Give back every line of the material exactly, as it appears below.
>>>
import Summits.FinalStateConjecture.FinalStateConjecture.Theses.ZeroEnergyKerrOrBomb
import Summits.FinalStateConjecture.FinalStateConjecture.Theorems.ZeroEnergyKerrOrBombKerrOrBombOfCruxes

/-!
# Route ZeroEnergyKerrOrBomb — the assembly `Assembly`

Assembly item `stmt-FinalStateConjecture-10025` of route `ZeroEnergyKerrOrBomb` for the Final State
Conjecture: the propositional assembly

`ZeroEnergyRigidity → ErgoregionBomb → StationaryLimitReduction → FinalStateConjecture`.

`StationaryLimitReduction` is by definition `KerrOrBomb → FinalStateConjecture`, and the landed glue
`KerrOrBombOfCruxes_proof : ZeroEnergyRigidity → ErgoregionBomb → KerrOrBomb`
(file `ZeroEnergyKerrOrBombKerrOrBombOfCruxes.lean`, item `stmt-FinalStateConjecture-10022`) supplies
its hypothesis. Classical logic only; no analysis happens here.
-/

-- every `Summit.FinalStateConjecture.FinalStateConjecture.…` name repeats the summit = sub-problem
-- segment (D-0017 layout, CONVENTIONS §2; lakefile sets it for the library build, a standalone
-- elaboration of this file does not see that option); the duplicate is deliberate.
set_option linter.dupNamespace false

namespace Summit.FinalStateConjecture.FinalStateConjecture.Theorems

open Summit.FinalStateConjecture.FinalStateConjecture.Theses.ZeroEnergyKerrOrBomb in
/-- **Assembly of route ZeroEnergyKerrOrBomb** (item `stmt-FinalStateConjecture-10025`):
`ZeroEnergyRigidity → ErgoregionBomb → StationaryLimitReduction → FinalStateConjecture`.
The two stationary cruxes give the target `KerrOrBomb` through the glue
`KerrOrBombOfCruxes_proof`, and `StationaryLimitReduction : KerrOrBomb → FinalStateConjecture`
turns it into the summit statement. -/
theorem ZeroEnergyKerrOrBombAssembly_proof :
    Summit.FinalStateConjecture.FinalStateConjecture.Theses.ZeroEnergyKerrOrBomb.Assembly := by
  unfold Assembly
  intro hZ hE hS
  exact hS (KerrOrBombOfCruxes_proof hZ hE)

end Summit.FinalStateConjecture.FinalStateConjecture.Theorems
<<<
### Answer section
import Summits.FinalStateConjecture.FinalStateConjecture.Theses.ZeroEnergyKerrOrBomb
import Summits.FinalStateConjecture.FinalStateConjecture.Theorems.ZeroEnergyKerrOrBombKerrOrBombOfCruxes

/-!
# Route ZeroEnergyKerrOrBomb — the assembly `Assembly`

Assembly item `stmt-FinalStateConjecture-10025` of route `ZeroEnergyKerrOrBomb` for the Final State
Conjecture: the propositional assembly

`ZeroEnergyRigidity → ErgoregionBomb → StationaryLimitReduction → FinalStateConjecture`.

`StationaryLimitReduction` is by definition `KerrOrBomb → FinalStateConjecture`, and the landed glue
`KerrOrBombOfCruxes_proof : ZeroEnergyRigidity → ErgoregionBomb → KerrOrBomb`
(file `ZeroEnergyKerrOrBombKerrOrBombOfCruxes.lean`, item `stmt-FinalStateConjecture-10022`) supplies
its hypothesis. Classical logic only; no analysis happens here.
-/

-- every `Summit.FinalStateConjecture.FinalStateConjecture.…` name repeats the summit = sub-problem
-- segment (D-0017 layout, CONVENTIONS §2; lakefile sets it for the library build, a standalone
-- elaboration of this file does not see that option); the duplicate is deliberate.
set_option linter.dupNamespace false

namespace Summit.FinalStateConjecture.FinalStateConjecture.Theorems

open Summit.FinalStateConjecture.FinalStateConjecture.Theses.ZeroEnergyKerrOrBomb in
/-- **Assembly of route ZeroEnergyKerrOrBomb** (item `stmt-FinalStateConjecture-10025`):
`ZeroEnergyRigidity → ErgoregionBomb → StationaryLimitReduction → FinalStateConjecture`.
The two stationary cruxes give the target `KerrOrBomb` through the glue
`KerrOrBombOfCruxes_proof`, and `StationaryLimitReduction : KerrOrBomb → FinalStateConjecture`
turns it into the summit statement. -/
theorem ZeroEnergyKerrOrBombAssembly_proof :
    Summit.FinalStateConjecture.FinalStateConjecture.Theses.ZeroEnergyKerrOrBomb.Assembly := by
  unfold Assembly
  intro hZ hE hS
  exact hS (KerrOrBombOfCruxes_proof hZ hE)

end Summit.FinalStateConjecture.FinalStateConjecture.Theorems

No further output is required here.